## [YOUR OBJECTIVE]
Read the records below and copy each line that contains "shift".

===== RECORDS FOR THE EXERCISE

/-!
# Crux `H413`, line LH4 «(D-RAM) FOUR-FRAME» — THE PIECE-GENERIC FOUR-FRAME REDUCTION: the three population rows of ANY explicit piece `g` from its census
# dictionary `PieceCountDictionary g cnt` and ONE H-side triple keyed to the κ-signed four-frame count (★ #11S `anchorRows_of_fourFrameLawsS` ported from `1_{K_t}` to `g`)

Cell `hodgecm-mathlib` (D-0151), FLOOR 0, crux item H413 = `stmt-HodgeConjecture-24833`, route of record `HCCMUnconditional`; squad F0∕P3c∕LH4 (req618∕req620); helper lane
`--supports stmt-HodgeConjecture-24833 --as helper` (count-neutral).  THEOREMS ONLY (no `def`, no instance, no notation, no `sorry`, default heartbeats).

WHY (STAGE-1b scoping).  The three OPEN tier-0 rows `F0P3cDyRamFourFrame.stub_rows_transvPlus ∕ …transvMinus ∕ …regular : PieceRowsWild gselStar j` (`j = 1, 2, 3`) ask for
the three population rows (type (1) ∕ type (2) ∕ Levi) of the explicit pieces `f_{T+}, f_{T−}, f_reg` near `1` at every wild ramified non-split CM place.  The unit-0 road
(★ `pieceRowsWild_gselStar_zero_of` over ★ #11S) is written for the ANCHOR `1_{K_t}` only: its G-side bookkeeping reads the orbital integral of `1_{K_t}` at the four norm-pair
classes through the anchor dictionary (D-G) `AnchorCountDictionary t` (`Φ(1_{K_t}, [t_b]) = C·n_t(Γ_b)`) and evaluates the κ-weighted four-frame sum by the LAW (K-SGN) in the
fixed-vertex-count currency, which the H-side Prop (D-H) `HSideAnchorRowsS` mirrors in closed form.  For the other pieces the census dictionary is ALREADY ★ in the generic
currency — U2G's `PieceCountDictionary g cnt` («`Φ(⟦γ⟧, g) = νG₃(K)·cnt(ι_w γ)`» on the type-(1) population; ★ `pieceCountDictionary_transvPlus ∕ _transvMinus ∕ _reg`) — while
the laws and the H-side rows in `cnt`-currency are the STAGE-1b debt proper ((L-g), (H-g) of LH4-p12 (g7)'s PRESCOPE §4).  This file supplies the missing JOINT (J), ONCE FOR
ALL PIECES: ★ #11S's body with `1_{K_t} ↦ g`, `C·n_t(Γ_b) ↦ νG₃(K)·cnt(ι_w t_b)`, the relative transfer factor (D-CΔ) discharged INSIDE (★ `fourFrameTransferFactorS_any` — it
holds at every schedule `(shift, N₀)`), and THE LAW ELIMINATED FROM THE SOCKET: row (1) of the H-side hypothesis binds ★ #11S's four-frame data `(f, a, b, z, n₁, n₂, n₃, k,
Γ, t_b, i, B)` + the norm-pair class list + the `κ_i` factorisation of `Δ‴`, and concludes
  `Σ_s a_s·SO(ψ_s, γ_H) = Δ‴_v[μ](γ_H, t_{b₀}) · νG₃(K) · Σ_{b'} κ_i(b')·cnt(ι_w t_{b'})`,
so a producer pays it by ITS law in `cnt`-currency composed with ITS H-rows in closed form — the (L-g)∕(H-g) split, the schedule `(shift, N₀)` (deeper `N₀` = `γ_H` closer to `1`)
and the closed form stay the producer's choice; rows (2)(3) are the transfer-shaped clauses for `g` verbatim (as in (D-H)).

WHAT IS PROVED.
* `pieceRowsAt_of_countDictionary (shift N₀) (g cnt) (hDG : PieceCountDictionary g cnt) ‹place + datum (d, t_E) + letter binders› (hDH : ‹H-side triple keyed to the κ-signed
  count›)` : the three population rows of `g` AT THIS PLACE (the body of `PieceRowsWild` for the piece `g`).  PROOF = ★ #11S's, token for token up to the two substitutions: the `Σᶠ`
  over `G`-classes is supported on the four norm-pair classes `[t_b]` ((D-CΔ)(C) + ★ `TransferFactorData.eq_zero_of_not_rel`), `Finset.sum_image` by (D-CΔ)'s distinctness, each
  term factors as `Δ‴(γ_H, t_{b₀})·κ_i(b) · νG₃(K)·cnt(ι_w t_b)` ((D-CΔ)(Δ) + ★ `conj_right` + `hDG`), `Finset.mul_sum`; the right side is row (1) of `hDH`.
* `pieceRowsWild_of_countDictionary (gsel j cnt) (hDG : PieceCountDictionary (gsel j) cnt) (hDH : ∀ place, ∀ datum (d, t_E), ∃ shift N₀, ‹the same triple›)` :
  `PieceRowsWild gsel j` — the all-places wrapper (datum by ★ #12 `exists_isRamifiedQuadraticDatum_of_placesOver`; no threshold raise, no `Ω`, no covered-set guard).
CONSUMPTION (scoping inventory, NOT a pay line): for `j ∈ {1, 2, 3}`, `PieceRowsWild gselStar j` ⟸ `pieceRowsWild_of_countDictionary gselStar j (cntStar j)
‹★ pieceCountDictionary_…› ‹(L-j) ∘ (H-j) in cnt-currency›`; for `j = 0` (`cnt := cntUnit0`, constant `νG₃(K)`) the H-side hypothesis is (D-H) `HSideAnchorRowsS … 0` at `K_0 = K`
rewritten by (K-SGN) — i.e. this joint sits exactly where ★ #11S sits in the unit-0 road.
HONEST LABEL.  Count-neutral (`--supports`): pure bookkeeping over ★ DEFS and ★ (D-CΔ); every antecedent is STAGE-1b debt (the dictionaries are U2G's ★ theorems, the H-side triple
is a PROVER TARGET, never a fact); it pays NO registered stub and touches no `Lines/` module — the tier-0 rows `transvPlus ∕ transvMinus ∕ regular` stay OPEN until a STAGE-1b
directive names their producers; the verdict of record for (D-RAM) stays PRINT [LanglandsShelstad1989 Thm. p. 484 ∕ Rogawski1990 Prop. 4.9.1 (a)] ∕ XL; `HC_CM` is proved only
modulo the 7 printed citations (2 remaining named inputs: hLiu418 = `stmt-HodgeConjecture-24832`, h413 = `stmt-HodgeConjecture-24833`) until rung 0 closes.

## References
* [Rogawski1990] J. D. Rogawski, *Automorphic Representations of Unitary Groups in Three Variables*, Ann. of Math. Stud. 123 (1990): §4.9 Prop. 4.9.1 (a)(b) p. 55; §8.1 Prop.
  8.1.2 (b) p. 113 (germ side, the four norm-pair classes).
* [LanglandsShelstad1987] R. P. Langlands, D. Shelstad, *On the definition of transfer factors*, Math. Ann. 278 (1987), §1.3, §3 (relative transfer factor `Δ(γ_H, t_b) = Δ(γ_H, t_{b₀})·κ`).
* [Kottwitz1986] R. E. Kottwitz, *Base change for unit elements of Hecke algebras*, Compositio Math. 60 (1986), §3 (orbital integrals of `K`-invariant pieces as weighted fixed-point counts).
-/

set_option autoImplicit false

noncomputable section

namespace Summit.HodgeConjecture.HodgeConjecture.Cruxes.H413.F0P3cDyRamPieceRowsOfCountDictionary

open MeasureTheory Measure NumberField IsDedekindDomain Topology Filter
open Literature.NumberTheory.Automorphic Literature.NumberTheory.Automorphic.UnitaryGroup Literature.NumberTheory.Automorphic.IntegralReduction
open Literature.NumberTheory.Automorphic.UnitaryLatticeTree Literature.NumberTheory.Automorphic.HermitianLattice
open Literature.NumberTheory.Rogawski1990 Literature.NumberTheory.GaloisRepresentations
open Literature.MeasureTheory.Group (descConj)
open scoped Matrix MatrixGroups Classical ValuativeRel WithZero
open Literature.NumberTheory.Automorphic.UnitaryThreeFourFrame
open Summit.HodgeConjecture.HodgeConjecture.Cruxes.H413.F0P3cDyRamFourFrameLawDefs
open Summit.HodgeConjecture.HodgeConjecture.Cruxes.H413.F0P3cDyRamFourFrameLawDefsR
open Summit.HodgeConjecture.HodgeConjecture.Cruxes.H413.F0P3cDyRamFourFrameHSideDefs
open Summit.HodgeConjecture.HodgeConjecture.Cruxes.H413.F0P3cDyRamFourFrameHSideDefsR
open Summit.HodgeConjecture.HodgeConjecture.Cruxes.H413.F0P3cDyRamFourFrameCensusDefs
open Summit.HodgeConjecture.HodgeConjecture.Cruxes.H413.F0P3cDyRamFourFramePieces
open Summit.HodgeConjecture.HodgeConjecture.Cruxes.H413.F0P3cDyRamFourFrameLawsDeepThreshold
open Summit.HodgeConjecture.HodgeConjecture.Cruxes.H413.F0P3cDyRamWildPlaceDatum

==========

## [RESPONSE AREA]
holds at every schedule `(shift, N₀)`), and THE LAW ELIMINATED FROM THE SOCKET: row (1) of the H-side hypothesis binds ★ #11S's four-frame data `(f, a, b, z, n₁, n₂, n₃, k,
so a producer pays it by ITS law in `cnt`-currency composed with ITS H-rows in closed form — the (L-g)∕(H-g) split, the schedule `(shift, N₀)` (deeper `N₀` = `γ_H` closer to `1`)
* `pieceRowsAt_of_countDictionary (shift N₀) (g cnt) (hDG : PieceCountDictionary g cnt) ‹place + datum (d, t_E) + letter binders› (hDH : ‹H-side triple keyed to the κ-signed
* `pieceRowsWild_of_countDictionary (gsel j cnt) (hDG : PieceCountDictionary (gsel j) cnt) (hDH : ∀ place, ∀ datum (d, t_E), ∃ shift N₀, ‹the same triple›)` :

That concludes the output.